LES RÉSEAUX sociaux intéressent particulièrement les annonceurs politiques. Grâce aux données personnelles récoltées par ces groupes, ils peuvent cibler plus finement leurs messages, par exemple, par affinités politiques ou par lieu géographique. Ainsi, aux États-Unis, sur les six derniers mois, 256,4 millions de dollars ont été dépensés en publicités politiques sur Facebook, a indiqué ce réseau social dans une étude. Cette somme a précisément servi à payer près de 1,7 million d’annonces destinées à soutenir soit un candidat à un scrutin, soit une mesure soumise au vote ou abordant « une problématique d’importance nationale ».
Selon les constats du groupe, les plus grosses dépenses (5,4 millions de dollars pour 6.024 pubs) sont venues du comité de soutien « Beto for Texas » d’un parlementaire démocrate, Beto O’Rourke, qui affronte le républicain Ted Cruz au Texas lors des élections législatives du 6 novembre. En deuxième position vient le comité de soutien pro-Trump « Make America Great Again », avec 3,1 millions de dollars de dépenses pour 50.148 messages.
À titre de comparaison, Facebook a engrangé au seul deuxième trimestre 13 milliards de dollars de recettes publicitaires à travers le monde.

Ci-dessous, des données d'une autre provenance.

import Literature.AlgebraicGeometry.Resolution.AlterationsMultisectionEtaleNhdChart
import Literature.AlgebraicGeometry.Resolution.FibreStalkDVR
import Literature.AlgebraicGeometry.Resolution.AffineChartFibres
import Literature.AlgebraicGeometry.Motives.FiberStalk
import Mathlib.RingTheory.Localization.Ideal
import Mathlib.RingTheory.DiscreteValuationRing.Basic
import HarnessLib

/-!
# The affine ring of a fibre on a chart: local rings at smooth closed points

Topic: `Literature/AlgebraicGeometry/Resolution`. Let `f : X → Y` be a morphism, `W = Spec A ⊆ X`
and `U = Spec B ⊆ Y` affine opens with `f(W) ⊆ U`, `y ∈ U` a closed point with maximal ideal
`𝔫 ⊆ B`, and `F = A/𝔫A` the affine ring of `f⁻¹(y) ∩ W`. This file identifies the local rings
of `F` with the local rings of the scheme-theoretic fibre `X_y`:

* `nonempty_stalkFiber_ringEquiv_locQuot` — `𝒪_{X_y, x} ≅ A_𝔭 / 𝔫A_𝔭` for the point `x` of
  `W` with prime `𝔭` (Liu, Ch. 4, proof of Thm. 3.36, through the tree's
  `Motives.nonempty_stalkFiber_ringEquiv_asFiber` and `nonempty_stalkQuot_ringEquiv_of_chart`);
* `isLocalization_atPrime_locQuot` — `A_𝔭 / IA_𝔭` is the localisation of `A/I` at `𝔭/I`;
* `exists_isDiscreteValuationRing_of_ringEquiv` — being a discrete valuation ring is invariant
  under ring isomorphisms;
* **`isDiscreteValuationRing_localization_fibreRing`** — if `f` is locally of finite
  presentation with all irreducible components of all fibres of dimension `1`, then at every
  maximal ideal of `F` whose point lies in `sm(f)` the local ring of `F` is a discrete valuation
  ring (de Jong 1996, proof of 4.13: "`(f⁻¹(y) ∩ sm(X/Y))_red`" is a smooth curve).

## References

* A. J. de Jong, *Smoothness, semi-stability and alterations*, Publ. Math. IHÉS 83 (1996),
  Lemma 4.13 (proof), p. 70. [DeJong1996]
* Q. Liu, *Algebraic Geometry and Arithmetic Curves* (2002), Ch. 4, proof of Thm. 3.36.
-/

noncomputable section

universe u

open CategoryTheory AlgebraicGeometry Order Topology TopologicalSpace IsLocalRing

namespace Literature.AlgebraicGeometry.Resolution

/-! ### Algebra: quotients of localisations; transport of the DVR property -/

section Algebra

variable {A : Type u} [CommRing A]

/-- The prime `𝔭/I` of `A/I` is prime (for `I ⊆ 𝔭`). [folklore] -/
theorem isPrime_map_quotient_mk {I : Ideal A} (p : Ideal A) [p.IsPrime] (hIp : I ≤ p) :
    (p.map (Ideal.Quotient.mk I)).IsPrime :=
  Ideal.map_isPrime_of_surjective Ideal.Quotient.mk_surjective (by rw [Ideal.mk_ker]; exact hIp)

/-- For `I ⊆ 𝔭`, the image of `A ∖ 𝔭` in `A/I` is the complement of the prime `𝔭/I`.
[folklore] -/
theorem algebraMapSubmonoid_quotient_primeCompl {I : Ideal A} (p : Ideal A) [p.IsPrime]
    (hIp : I ≤ p) [(p.map (Ideal.Quotient.mk I)).IsPrime] :
    Algebra.algebraMapSubmonoid (A ⧸ I) p.primeCompl =
      (p.map (Ideal.Quotient.mk I)).primeCompl := by
  ext x
  rw [Algebra.algebraMapSubmonoid, Submonoid.mem_map]
  constructor
  · rintro ⟨a, ha, rfl⟩
    change algebraMap A (A ⧸ I) a ∉ p.map (Ideal.Quotient.mk I)
    rw [Ideal.Quotient.algebraMap_eq, Ideal.mem_quotient_iff_mem_sup, sup_eq_left.mpr hIp]
    exact ha
  · intro hx
    change x ∉ p.map (Ideal.Quotient.mk I) at hx
    obtain ⟨a, rfl⟩ := Ideal.Quotient.mk_surjective x
    exact ⟨a, fun ha => hx (Ideal.mem_map_of_mem _ ha), rfl⟩

/-- **`A_𝔭 / I A_𝔭` is the localisation of `A/I` at `𝔭/I`** (`I ⊆ 𝔭`; quotients commute with
localisation, Mathlib `IsLocalization (algebraMapSubmonoid (A/I) M) (S/IS)`). [folklore] -/
theorem isLocalization_atPrime_locQuot {I : Ideal A} (p : Ideal A) [p.IsPrime] (hIp : I ≤ p)
    [(p.map (Ideal.Quotient.mk I)).IsPrime] :
    IsLocalization.AtPrime (Localization.AtPrime p ⧸ I.map (algebraMap A (Localization.AtPrime p)))
      (p.map (Ideal.Quotient.mk I)) := by
  have h := algebraMapSubmonoid_quotient_primeCompl p hIp
  have inst : IsLocalization (Algebra.algebraMapSubmonoid (A ⧸ I) p.primeCompl)
      (Localization.AtPrime p ⧸ I.map (algebraMap A (Localization.AtPrime p))) := inferInstance
  rwa [h] at inst

/-- A prime of `A/I` is the image of its preimage in `A`. [folklore] -/
theorem map_comap_quotient_mk {I : Ideal A} (q : Ideal (A ⧸ I)) :
    (q.comap (Ideal.Quotient.mk I)).map (Ideal.Quotient.mk I) = q :=
  Ideal.map_comap_of_surjective _ Ideal.Quotient.mk_surjective q

/-- **Being a discrete valuation ring is invariant under ring isomorphisms.** [folklore] -/
theorem exists_isDiscreteValuationRing_of_ringEquiv {R S : Type*} [CommRing R] [CommRing S]
    (h : ∃ _ : IsDomain R, IsDiscreteValuationRing R) (e : R ≃+* S) :
    ∃ _ : IsDomain S, IsDiscreteValuationRing S := by
  obtain ⟨hdom, hdvr⟩ := h
  haveI : IsDomain S := MulEquiv.isDomain R e.symm.toMulEquiv
  haveI : IsLocalRing S := e.isLocalRing
  haveI : IsPrincipalIdealRing S := IsPrincipalIdealRing.of_surjective e.toRingHom e.surjective
  refine ⟨inferInstance, { not_a_field' := ?_ }⟩
  intro hbot
  apply hdvr.not_a_field'
  rw [← map_ringEquiv_maximalIdeal e] at hbot
  exact (Ideal.map_eq_bot_iff_of_injective e.injective).mp hbot

end Algebra

/-! ### Closed points of an affine open and maximal ideals -/

/-- In a Jacobson scheme, the point of a maximal ideal of an affine open `U` is a closed point
(it is closed in `U`, i.e. locally closed). [folklore] -/
theorem isClosed_singleton_fromSpec_of_isMaximal {X : Scheme.{u}} [JacobsonSpace X] {U : X.Opens}
    (hU : IsAffineOpen U) (𝔫 : PrimeSpectrum Γ(X, U)) (h𝔫 : 𝔫.asIdeal.IsMaximal) :
    IsClosed ({hU.fromSpec 𝔫} : Set X) := by
  apply isClosed_singleton_of_isLocallyClosed_singleton
  have hcl : IsClosed ({𝔫} : Set (PrimeSpectrum Γ(X, U))) :=
    (PrimeSpectrum.isClosed_singleton_iff_isMaximal 𝔫).mpr h𝔫
  have hemb := hU.fromSpec.isOpenEmbedding
  refine ⟨Set.range hU.fromSpec, (hU.fromSpec '' ({𝔫}ᶜ : Set _))ᶜ, hemb.isOpen_range,
    (hemb.isOpenMap _ hcl.isOpen_compl).isClosed_compl, ?_⟩
  ext z
  simp only [Set.mem_singleton_iff, Set.mem_inter_iff, Set.mem_range, Set.mem_compl_iff,
    Set.mem_image, not_exists, not_and]
  constructor
  · rintro rfl
    exact ⟨⟨𝔫, rfl⟩, fun q hq he => hq (hemb.injective he)⟩
  · rintro ⟨⟨q, rfl⟩, h⟩
    by_contra hne
    exact h q (fun hq => hne (by rw [hq])) rfl

/-! ### The local rings of the fibre ring `A/𝔫A` -/

section Chart

variable {X Y : Scheme.{u}} (f : X ⟶ Y) {U : Y.Opens} (hU : IsAffineOpen U) {W : X.Opens}
  (hW : IsAffineOpen W) (hWU : W ≤ f ⁻¹ᵁ U)

/-- **The ideal `𝔫A ⊆ A = Γ(W)` of the fibre `f⁻¹(y) ∩ W`**: the extension of the prime `𝔫 ⊆ Γ(U)`
of the point `y ∈ U` along `f^♯ : Γ(U) → Γ(W)`; `A/𝔫A` is the affine ring of `X_y ∩ W` for `y`
closed. [folklore] -/
abbrev fibreIdeal {y : Y} (hyU : y ∈ U) : Ideal Γ(X, W) :=
  (hU.primeIdealOf ⟨y, hyU⟩).asIdeal.map (f.appLE U W hWU).hom

/-- **`𝒪_{X_{f x}, x} ≅ A_𝔭 / 𝔫 A_𝔭`** for the point `x` of the affine open `W = Spec A` with
prime `𝔭`, `f(W) ⊆ U = Spec B`, `𝔫 ⊆ B` the prime of `f x` (Liu, Ch. 4, proof of Thm. 3.36).
[folklore] -/
theorem nonempty_stalkFiber_ringEquiv_locQuot (p : PrimeSpectrum Γ(X, W)) :
    Nonempty (((f.fiber (f (hW.fromSpec p))).presheaf.stalk (f.asFiber (hW.fromSpec p))) ≃+*
      (Localization.AtPrime p.asIdeal ⧸
        ((hU.primeIdealOf ⟨f (hW.fromSpec p), hWU (fromSpec_mem hW p)⟩).asIdeal.map
          (f.appLE U W hWU).hom).map (algebraMap Γ(X, W) (Localization.AtPrime p.asIdeal)))) := by
  obtain ⟨e₁⟩ := Literature.AlgebraicGeometry.Motives.nonempty_stalkFiber_ringEquiv_asFiber f
    (hW.fromSpec p)
  have hc : hW.fromSpec ≫ f = Spec.map (f.appLE U W hWU) ≫ hU.fromSpec :=
    (IsAffineOpen.SpecMap_appLE_fromSpec f hU hW hWU).symm
  obtain ⟨e₂⟩ := nonempty_stalkQuot_ringEquiv_of_chart hU (f.appLE U W hWU) hW.fromSpec f p hc
  refine ⟨e₁.trans (e₂.trans (Ideal.quotEquivOfEq ?_))⟩
  rw [← Ideal.map_map]
  congr 2
  have key := IsAffineOpen.comap_primeIdealOf_appLE U hU W hW hWU (fromSpec_mem hW p)
  rw [primeIdealOf_fromSpec] at key
  exact congrArg PrimeSpectrum.asIdeal key

variable [LocallyOfFinitePresentation f] [JacobsonSpace X]

/-- **The local rings of the fibre ring at smooth closed points are discrete valuation rings.**
Let `f` be locally of finite presentation with all irreducible components of all fibres of
dimension `1`, `y ∈ U` a closed point with maximal ideal `𝔫`, and `𝔭 ⊇ 𝔫A` a maximal ideal of
`A = Γ(W)` whose point lies in `sm(f)`. Then the localisation of `A/𝔫A` at `𝔭/𝔫A` is a discrete
valuation ring: it is `A_𝔭/𝔫A_𝔭 ≅ 𝒪_{X_y, x}`, the local ring of the fibre at a smooth closed
point (`isDiscreteValuationRing_stalk_fiber`). [cite: DeJong1996, Lemma 4.13 (proof), p. 70] -/
theorem isDiscreteValuationRing_localization_fibreRing
    (hdim : ∀ (y : Y), ∀ C ∈ irreducibleComponents ↥(f.fiber y), topologicalKrullDim ↥C = 1)
    {y : Y} (hyU : y ∈ U) (hy : IsClosed ({y} : Set Y)) (p : PrimeSpectrum Γ(X, W))
    (hpmax : p.asIdeal.IsMaximal)
    (hp : (hU.primeIdealOf ⟨y, hyU⟩).asIdeal.map (f.appLE U W hWU).hom ≤ p.asIdeal)
    (hsm : hW.fromSpec p ∈ f.smoothLocus)
    [(p.asIdeal.map (Ideal.Quotient.mk
      ((hU.primeIdealOf ⟨y, hyU⟩).asIdeal.map (f.appLE U W hWU).hom))).IsPrime] :
    ∃ _ : IsDomain (Localization.AtPrime (p.asIdeal.map (Ideal.Quotient.mk
        ((hU.primeIdealOf ⟨y, hyU⟩).asIdeal.map (f.appLE U W hWU).hom)))),
      IsDiscreteValuationRing (Localization.AtPrime (p.asIdeal.map (Ideal.Quotient.mk
        ((hU.primeIdealOf ⟨y, hyU⟩).asIdeal.map (f.appLE U W hWU).hom)))) := by
  set 𝔫A := (hU.primeIdealOf ⟨y, hyU⟩).asIdeal.map (f.appLE U W hWU).hom with h𝔫A
  set x := hW.fromSpec p with hxdef
  have hymax := isMaximal_primeIdealOf_of_isClosed hU hyU hy
  have hfx : f x = y := (apply_fromSpec_eq_iff_map_le f hU hW hWU ⟨y, hyU⟩ hymax p).mpr hp
  have hxcl : IsClosed ({x} : Set X) := isClosed_singleton_fromSpec_of_isMaximal hW p hpmax
  -- the local ring of the fibre at `x` is a DVR
  have h1 := isDiscreteValuationRing_stalk_fiber f hdim hxcl hsm
  -- `≅ A_𝔭 / 𝔫A_𝔭`
  obtain ⟨e⟩ := nonempty_stalkFiber_ringEquiv_locQuot f hU hW hWU p
  have h𝔫eq : (hU.primeIdealOf ⟨f (hW.fromSpec p), hWU (fromSpec_mem hW p)⟩).asIdeal.map
      (f.appLE U W hWU).hom = 𝔫A := by
    rw [h𝔫A]
    congr 3
    exact Subtype.ext hfx
  have h2 := exists_isDiscreteValuationRing_of_ringEquiv h1 (e.trans (Ideal.quotEquivOfEq
    (congrArg (Ideal.map (algebraMap Γ(X, W) (Localization.AtPrime p.asIdeal))) h𝔫eq)))
  -- `≅ (A/𝔫A)_{𝔭/𝔫A}`
  haveI := isLocalization_atPrime_locQuot (I := 𝔫A) p.asIdeal hp
  exact exists_isDiscreteValuationRing_of_ringEquiv h2
    (IsLocalization.algEquiv (p.asIdeal.map (Ideal.Quotient.mk 𝔫A)).primeCompl
      (Localization.AtPrime p.asIdeal ⧸ 𝔫A.map (algebraMap Γ(X, W) (Localization.AtPrime p.asIdeal)))
      (Localization.AtPrime (p.asIdeal.map (Ideal.Quotient.mk 𝔫A)))).toRingEquiv

/-- **The local rings of the fibre ring `A/𝔫A` at its maximal ideals are discrete valuation
rings** when all closed points of `f⁻¹(y) ∩ W` are smooth points of `f` (same hypotheses;
the maximal ideal `𝔪` of `A/𝔫A` is `𝔭/𝔫A` for `𝔭 = 𝔪 ∩ A`). [cite: DeJong1996, Lemma 4.13 (proof), p. 70] -/
theorem isDiscreteValuationRing_localization_atMaximal_fibreRing
    (hdim : ∀ (y : Y), ∀ C ∈ irreducibleComponents ↥(f.fiber y), topologicalKrullDim ↥C = 1)
    {y : Y} (hyU : y ∈ U) (hy : IsClosed ({y} : Set Y))
    (hsm : ∀ p : PrimeSpectrum Γ(X, W), p.asIdeal.IsMaximal → fibreIdeal f hU hWU hyU ≤ p.asIdeal →
      hW.fromSpec p ∈ f.smoothLocus)
    (𝔪 : Ideal (Γ(X, W) ⧸ fibreIdeal f hU hWU hyU)) [h𝔪 : 𝔪.IsMaximal] :
    ∃ _ : IsDomain (Localization.AtPrime 𝔪), IsDiscreteValuationRing (Localization.AtPrime 𝔪) := by
  let 𝔫A := fibreIdeal f hU hWU hyU
  let p : PrimeSpectrum Γ(X, W) := ⟨𝔪.comap (Ideal.Quotient.mk 𝔫A), Ideal.comap_isPrime _ 𝔪⟩
  have hpmax : p.asIdeal.IsMaximal := Ideal.comap_isMaximal_of_surjective _ Ideal.Quotient.mk_surjective
  have hp : 𝔫A ≤ p.asIdeal := by
    intro a ha
    change Ideal.Quotient.mk 𝔫A a ∈ 𝔪
    rw [Ideal.Quotient.eq_zero_iff_mem.mpr ha]
    exact zero_mem _
  have hmap : p.asIdeal.map (Ideal.Quotient.mk 𝔫A) = 𝔪 := map_comap_quotient_mk 𝔪
  haveI hprime : (p.asIdeal.map (Ideal.Quotient.mk 𝔫A)).IsPrime := by rw [hmap]; infer_instance
  have h1 := isDiscreteValuationRing_localization_fibreRing f hU hW hWU hdim hyU hy p hpmax hp
    (hsm p hpmax hp)
  -- transport along `(A/𝔫A)_{𝔭/𝔫A} = (A/𝔫A)_𝔪`
  have hM : (p.asIdeal.map (Ideal.Quotient.mk 𝔫A)).primeCompl = 𝔪.primeCompl := by
    ext a
    change a ∉ p.asIdeal.map (Ideal.Quotient.mk 𝔫A) ↔ a ∉ 𝔪
    rw [hmap]
  haveI : IsLocalization.AtPrime (Localization.AtPrime 𝔪) (p.asIdeal.map (Ideal.Quotient.mk 𝔫A)) := by
    change IsLocalization (p.asIdeal.map (Ideal.Quotient.mk 𝔫A)).primeCompl (Localization.AtPrime 𝔪)
    rw [hM]
    infer_instance
  exact exists_isDiscreteValuationRing_of_ringEquiv h1
    (IsLocalization.algEquiv (p.asIdeal.map (Ideal.Quotient.mk 𝔫A)).primeCompl
      (Localization.AtPrime (p.asIdeal.map (Ideal.Quotient.mk 𝔫A)))
      (Localization.AtPrime 𝔪)).toRingEquiv

omit [LocallyOfFinitePresentation f] [JacobsonSpace X] in
/-- A ring all of whose localisations at maximal ideals are discrete valuation rings has Krull
dimension `≤ 1`. [folklore] -/
theorem ringKrullDim_le_one_of_forall_isMaximal_dvr {D : Type*} [CommRing D]
    (h : ∀ (𝔪 : Ideal D) [𝔪.IsMaximal],
      ∃ _ : IsDomain (Localization.AtPrime 𝔪), IsDiscreteValuationRing (Localization.AtPrime 𝔪)) :
    ringKrullDim D ≤ 1 := by
  rw [ringKrullDim_le_iff_isMaximal_height_le]
  intro 𝔪 h𝔪
  haveI := h𝔪
  obtain ⟨hdom, hdvr⟩ := h 𝔪
  rw [← IsLocalization.AtPrime.ringKrullDim_eq_height 𝔪 (Localization.AtPrime 𝔪)]
  have h1 : Ring.KrullDimLE 1 (Localization.AtPrime 𝔪) :=
    Ring.KrullDimLE.mk₁' fun I hI hIp => hIp.isMaximal hI
  have h2 := (Ring.krullDimLE_iff (R := Localization.AtPrime 𝔪) (n := 1)).mp h1
  exact_mod_cast h2

end Chart

end Literature.AlgebraicGeometry.Resolution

Autrement dit, la publicité politique sur Facebook représente une goutte d’eau dans le business du réseau social.
Éviter de nouveaux scandales
Facebook, qui vit une année noire ternie par les scandales (notamment Cambridge Analytica, son utilisation des données personnelles à des fins publicitaires et la récente fuite massive de données), est attendu au tournant pour les élections de mi-mandat aux États-Unis, dans un contexte de fortes tensions entre la majorité présidentielle de Donald Trump et ses opposants.
Pour sa propre image, le réseau social doit absolument éviter le fiasco de 2016, où par manque de contrôle, il avait laissé la propagande étrangère, notamment russe d’après les enquêtes du renseignement américain, utilise massivement ses outils pour tenter d’influencer le scrutin. De nombreux experts estiment ainsi que Facebook a contribué à diffuser des fake news qui ont profité à Donald Trump.
Nouvellement attaché à la transparence, le groupe multiplie donc les initiatives sur tous les fronts : lutte contre les fausses nouvelles, partenariats avec les médias, changement de l’algorithme pour réduire la part des contenus issus des médias, etc. Une véritable « War Room » pour surveiller la manipulation politique. Ce rapport sur la publicité à caractère politique est le tout premier sur le sujet. Facebook a aussi lancé un outil permettant de retrouver les archives des différentes publicités politiques aux États-Unis publiées sur sa plateforme et sur Instagram. Il sera mis à jour toutes les semaines, annonce le réseau social.
La firme de Menlo Park a promis d’être plus vigilante sur l’identité des annonceurs et de mieux surveiller les tentatives de manipulations, grâce à ses systèmes d’intelligence artificielle mais aussi via le doublement, à 20 000 personnes, du nombre d’employés chargés de la sécurité.
Facebook vient même de lancer une « salle de crise » (« War Room ») dans son siège, où une équipe est entièrement consacrée à détecter les signes suspects autour de scrutins majeurs. Il s’agit d’un véritable centre de commandement, avec des analystes de données, des ingénieurs informatiques, des juristes, des experts en menaces, tous réunis au même endroit pour réagir très vite à des tentatives de manipulation politique via le réseau social. Par exemple, le jour du vote pour le scrutin présidentiel au Brésil, la War Room a su détecter de nombreux messages annonçant un report de l’élection pour cause de manifestations et supprimer les relais de cette fausse nouvelle avant qu’elle ne devienne virale.